### [PROBLEM DESCRIPTION]
For the material below, return exactly the lines starting at the line containing "(Mathlib). [folklore] -/" and ending at the line containing "rw [CommRingCat.ofHom_hom, Spec.map_preimage]", both ends included, and no others.

** Opening PROVIDED DATA block **

import Literature.AlgebraicGeometry.Resolution.CompletedPullbackRegular
import Literature.AlgebraicGeometry.Resolution.BlowupsFlatBaseChange
import HarnessLib

/-!
# Stalks of `Y ×_{Spec D} Spec E` at the points over `y₀`: the chart `Spec (𝒪_{Y,y₀} ⊗_D E)`

Topic: `Literature/AlgebraicGeometry/Resolution`. Infrastructure for clause (b) of the named fact
`DeJong1996SemiStableCodimTwoBlowupFlatNodal` (`AlterationsSemiStableCodimTwoBlowupFibres.lean`;
de Jong 1996, 3.4 Claim (ii): "completion and blowing up commute in a suitable manner"), where
the completed local rings of a blow-up `X' → X` at the points over a closed point `x₁` are compared
with those of its base change `X' ×_X Spec 𝒪̂_{X,x₁}`, and the latter with those of the blow-up of
the algebraic model. Both comparisons rest on the description of the local rings of a base change
`Y ×_{Spec D} Spec E` at the points lying over a given point `y₀ ∈ Y`, PROVED here in the form of
a chart:

* `StalkOver q y₀` — the stalk `𝒪_{Y,y₀}` of a `D`-scheme `q : Y → Spec D` as a type with its
  `D`-algebra structure (the ring map whose `Spec` is `Spec 𝒪_{Y,y₀} → Y → Spec D`, `Spec` being
  fully faithful), `StalkOver.fromSpec : Spec 𝒪_{Y,y₀} → Y` (flat: `flat_fromSpecStalk`; a
  preimmersion: Mathlib), with image the generizations of `y₀` (`range_stalkOver_fromSpec`);
* `stalkTensorChart E q y₀ : Spec (𝒪_{Y,y₀} ⊗_D E) → Y ×_{Spec D} Spec E` — the `specTensorChart`
  of `CompletedPullbackRegular.lean` through the local scheme at `y₀`: a FLAT PREIMMERSION (base
  change of `Spec 𝒪_{Y,y₀} → Y`), hence **inducing isomorphisms on all local rings**
  (`isIso_stalkMap_stalkTensorChart`, by `isIso_stalkMap_of_flat_of_isPreimmersion` of
  `BlowupsFlatBaseChange.lean`, Temkin 2008 §2.1), and hitting every point whose image in `Y` is a
  generization of `y₀` (`exists_stalkTensorChart_eq`);
* `map_maximalIdeal_le_asIdeal` — a point of the chart over a point of `Y ×_{Spec D} Spec E` lying
  over `y₀` itself corresponds to a prime of `𝒪_{Y,y₀} ⊗_D E` containing `𝔪_{y₀} (𝒪_{Y,y₀} ⊗_D E)`
  (`Spec 𝒪_{Y,y₀} → Y` is injective with closed point `y₀`).

So the local ring of `Y ×_{Spec D} Spec E` at such a point is a localization of `𝒪_{Y,y₀} ⊗_D E` at a
prime over `𝔪_{y₀}` (the stalks of the affine chart being localizations, Mathlib).

## Sources

* M. Temkin, *Desingularization of quasi-excellent schemes in characteristic zero*, Adv. Math. 219
  (2008), §2.1 (pro-open pro-subschemes), via `BlowupsFlatBaseChange.lean`. [Temkin2008]
* The Stacks Project, Tag 01J7 (points of `Spec 𝒪_{X,x}`). [StacksProject]
-/

noncomputable section

open CategoryTheory CategoryTheory.Limits AlgebraicGeometry TensorProduct

namespace Literature.AlgebraicGeometry.Resolution

universe u

section StalkBaseChange

variable {D : Type u} [CommRing D] (E : Type u) [CommRing E] [Algebra D E] {Y : Scheme.{u}}
  (q : Y ⟶ Spec (.of D)) (y₀ : Y)

/-- The stalk `𝒪_{Y,y₀}` of a `D`-scheme `q : Y → Spec D`, as a type carrying a `D`-algebra
structure (a synonym, so that the structure is found by instance search). [folklore] -/
def StalkOver (_q : Y ⟶ Spec (.of D)) (y₀ : Y) : Type u := Y.presheaf.stalk y₀

/-- The ring structure of the stalk. [folklore] -/
instance : CommRing (StalkOver q y₀) := inferInstanceAs (CommRing (Y.presheaf.stalk y₀))
/-- The stalk is local. [folklore] -/
instance : IsLocalRing (StalkOver q y₀) := inferInstanceAs (IsLocalRing (Y.presheaf.stalk y₀))

/-- The identification `𝒪_{Y,y₀} ≅ StalkOver q y₀` in `CommRingCat`. [folklore] -/
def StalkOver.iso : Y.presheaf.stalk y₀ ≅ CommRingCat.of (StalkOver q y₀) := Iso.refl _

/-- `Spec (StalkOver q y₀) → Y`, i.e. `Spec 𝒪_{Y,y₀} → Y` with its source written as the spectrum of
the synonym. [folklore] -/
def StalkOver.fromSpec : Spec (.of (StalkOver q y₀)) ⟶ Y :=
  Spec.map (StalkOver.iso q y₀).hom ≫ Y.fromSpecStalk y₀

/-- `Spec 𝒪_{Y,y₀} → Y` is flat (Stacks 01J7, `flat_fromSpecStalk`). [cite: StacksProject, Tag 01J7] -/
instance : Flat (StalkOver.fromSpec q y₀) := by
  haveI := flat_fromSpecStalk Y y₀
  unfold StalkOver.fromSpec
  infer_instance

/-- `Spec 𝒪_{Y,y₀} → Y` is a preimmersion (Mathlib). [folklore] -/
instance : IsPreimmersion (StalkOver.fromSpec q y₀) := by
  unfold StalkOver.fromSpec
  infer_instance

/-- The image of `Spec 𝒪_{Y,y₀} → Y` is the set of generizations of `y₀`. [folklore] -/
theorem range_stalkOver_fromSpec : Set.range (StalkOver.fromSpec q y₀) = {y | y ⤳ y₀} := by
  unfold StalkOver.fromSpec
  rw [range_comp_of_surjective _ _ (Spec.map (StalkOver.iso q y₀).hom).surjective, Scheme.range_fromSpecStalk]

/-- The `D`-algebra structure of `StalkOver q y₀`: the ring map `D → 𝒪_{Y,y₀}` whose `Spec` is
`Spec 𝒪_{Y,y₀} → Y → Spec D` (`Spec` is fully faithful). [folklore] -/
instance : Algebra D (StalkOver q y₀) :=
  (Spec.preimage (StalkOver.fromSpec q y₀ ≫ q)).hom.toAlgebra

/-- `Spec 𝒪_{Y,y₀} → Y → Spec D` is `Spec` of the algebra structure map. [folklore] -/
theorem fromSpecStalk_comp_eq :
    StalkOver.fromSpec q y₀ ≫ q =
      Spec.map (CommRingCat.ofHom (algebraMap D (StalkOver q y₀))) := by
  change _ = Spec.map (CommRingCat.ofHom (Spec.preimage (StalkOver.fromSpec q y₀ ≫ q)).hom)
  rw [CommRingCat.ofHom_hom, Spec.map_preimage]

/-- **The chart `Spec (𝒪_{Y,y₀} ⊗_D E) → Y ×_{Spec D} Spec E`** through the local scheme at `y₀`
(`specTensorChart` with `i = Spec 𝒪_{Y,y₀} → Y`). [folklore] -/
def stalkTensorChart : Spec (.of (StalkOver q y₀ ⊗[D] E)) ⟶ pullback q (specOfAlgebra D E) :=
  specTensorChart E q (StalkOver.fromSpec q y₀) (fromSpecStalk_comp_eq q y₀)

/-- The chart is flat (a base change of the flat `Spec 𝒪_{Y,y₀} → Y`, up to isomorphisms). [folklore] -/
instance stalkTensorChart_flat : Flat (stalkTensorChart E q y₀) := by
  unfold stalkTensorChart specTensorChart
  infer_instance

/-- The chart is a preimmersion (a base change of the preimmersion `Spec 𝒪_{Y,y₀} → Y`). [folklore] -/
instance stalkTensorChart_isPreimmersion : IsPreimmersion (stalkTensorChart E q y₀) := by
  unfold stalkTensorChart specTensorChart
  infer_instance

/-- The chart induces isomorphisms on all local rings. [folklore] -/
instance isIso_stalkMap_stalkTensorChart (t : Spec (.of (StalkOver q y₀ ⊗[D] E))) :
    IsIso ((stalkTensorChart E q y₀).stalkMap t) :=
  isIso_stalkMap_of_flat_of_isPreimmersion _ t

/-- The chart hits every point of `Y ×_{Spec D} Spec E` whose image in `Y` is a generization of
`y₀`. [folklore] -/
theorem exists_stalkTensorChart_eq (y : ↑(pullback q (specOfAlgebra D E)))
    (hy : pullback.fst q (specOfAlgebra D E) y ⤳ y₀) :
    ∃ t, stalkTensorChart E q y₀ t = y := by
  have hrange : Set.range (stalkTensorChart E q y₀) =
      pullback.fst q (specOfAlgebra D E) ⁻¹' Set.range (StalkOver.fromSpec q y₀) := by
    unfold stalkTensorChart specTensorChart
    rw [range_comp_of_surjective _ _ (pullbackSpecIso D (StalkOver q y₀) E).inv.surjective,
      range_comp_of_surjective _ _ (pullback.congrHom (fromSpecStalk_comp_eq q y₀) rfl).inv.surjective,
      range_comp_of_surjective _ _
        (pullbackRightPullbackFstIso q (specOfAlgebra D E) (StalkOver.fromSpec q y₀)).inv.surjective]
    exact Scheme.Pullback.range_snd _ _
  have : y ∈ Set.range (stalkTensorChart E q y₀) := by
    rw [hrange, Set.mem_preimage, range_stalkOver_fromSpec]
    exact hy
  exact this

/-- The closed point of `Spec (StalkOver q y₀)` maps to `y₀`. [folklore] -/
theorem stalkOver_fromSpec_closedPoint :
    StalkOver.fromSpec q y₀ (IsLocalRing.closedPoint (StalkOver q y₀)) = y₀ := by
  unfold StalkOver.fromSpec
  rw [Scheme.Hom.comp_apply]
  haveI : IsLocalHom (StalkOver.iso q y₀).hom.hom := isLocalHom_of_isIso _
  rw [AlgebraicGeometry.Spec_closedPoint, Scheme.fromSpecStalk_closedPoint]

/-- A point of `Spec (StalkOver q y₀)` mapping to `y₀` is the closed point (`Spec 𝒪_{Y,y₀} → Y` is
injective). [folklore] -/
theorem eq_closedPoint_of_stalkOver_fromSpec_eq {s : Spec (.of (StalkOver q y₀))}
    (hs : StalkOver.fromSpec q y₀ s = y₀) : s = IsLocalRing.closedPoint (StalkOver q y₀) :=
  (StalkOver.fromSpec q y₀).isEmbedding.injective (hs.trans (stalkOver_fromSpec_closedPoint q y₀).symm)

/-- **A point of the chart over a point of `Y ×_{Spec D} Spec E` lying over `y₀` itself has its prime
containing `𝔪_{y₀} (𝒪_{Y,y₀} ⊗_D E)`.** [folklore] -/
theorem map_maximalIdeal_le_asIdeal {t : Spec (.of (StalkOver q y₀ ⊗[D] E))}
    (ht : pullback.fst q (specOfAlgebra D E) (stalkTensorChart E q y₀ t) = y₀) :
    (IsLocalRing.maximalIdeal (StalkOver q y₀)).map
        (Algebra.TensorProduct.includeLeftRingHom (R := D) (A := StalkOver q y₀) (B := E)) ≤ t.asIdeal := by
  set t' : Spec (.of (StalkOver q y₀)) :=
    Spec.map (CommRingCat.ofHom (Algebra.TensorProduct.includeLeftRingHom (R := D)
      (A := StalkOver q y₀) (B := E))) t with ht'
  have h1 : StalkOver.fromSpec q y₀ t' = y₀ := by
    rw [ht', ← Scheme.Hom.comp_apply, ← specTensorChart_fst E q (StalkOver.fromSpec q y₀)
      (fromSpecStalk_comp_eq q y₀)]
    exact ht
  have h2 := eq_closedPoint_of_stalkOver_fromSpec_eq q y₀ h1
  have h3 : t'.asIdeal = t.asIdeal.comap (Algebra.TensorProduct.includeLeftRingHom (R := D)
      (A := StalkOver q y₀) (B := E)) := rfl
  rw [Ideal.map_le_iff_le_comap, ← h3, h2]
  exact le_rfl

end StalkBaseChange

end Literature.AlgebraicGeometry.Resolution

** Closing PROVIDED DATA block **

### [PROBLEM SOLUTION]
/-- `Spec 𝒪_{Y,y₀} → Y` is a preimmersion (Mathlib). [folklore] -/
instance : IsPreimmersion (StalkOver.fromSpec q y₀) := by
  unfold StalkOver.fromSpec
  infer_instance

/-- The image of `Spec 𝒪_{Y,y₀} → Y` is the set of generizations of `y₀`. [folklore] -/
theorem range_stalkOver_fromSpec : Set.range (StalkOver.fromSpec q y₀) = {y | y ⤳ y₀} := by
  unfold StalkOver.fromSpec
  rw [range_comp_of_surjective _ _ (Spec.map (StalkOver.iso q y₀).hom).surjective, Scheme.range_fromSpecStalk]

/-- The `D`-algebra structure of `StalkOver q y₀`: the ring map `D → 𝒪_{Y,y₀}` whose `Spec` is
`Spec 𝒪_{Y,y₀} → Y → Spec D` (`Spec` is fully faithful). [folklore] -/
instance : Algebra D (StalkOver q y₀) :=
  (Spec.preimage (StalkOver.fromSpec q y₀ ≫ q)).hom.toAlgebra

/-- `Spec 𝒪_{Y,y₀} → Y → Spec D` is `Spec` of the algebra structure map. [folklore] -/
theorem fromSpecStalk_comp_eq :
    StalkOver.fromSpec q y₀ ≫ q =
      Spec.map (CommRingCat.ofHom (algebraMap D (StalkOver q y₀))) := by
  change _ = Spec.map (CommRingCat.ofHom (Spec.preimage (StalkOver.fromSpec q y₀ ≫ q)).hom)
  rw [CommRingCat.ofHom_hom, Spec.map_preimage]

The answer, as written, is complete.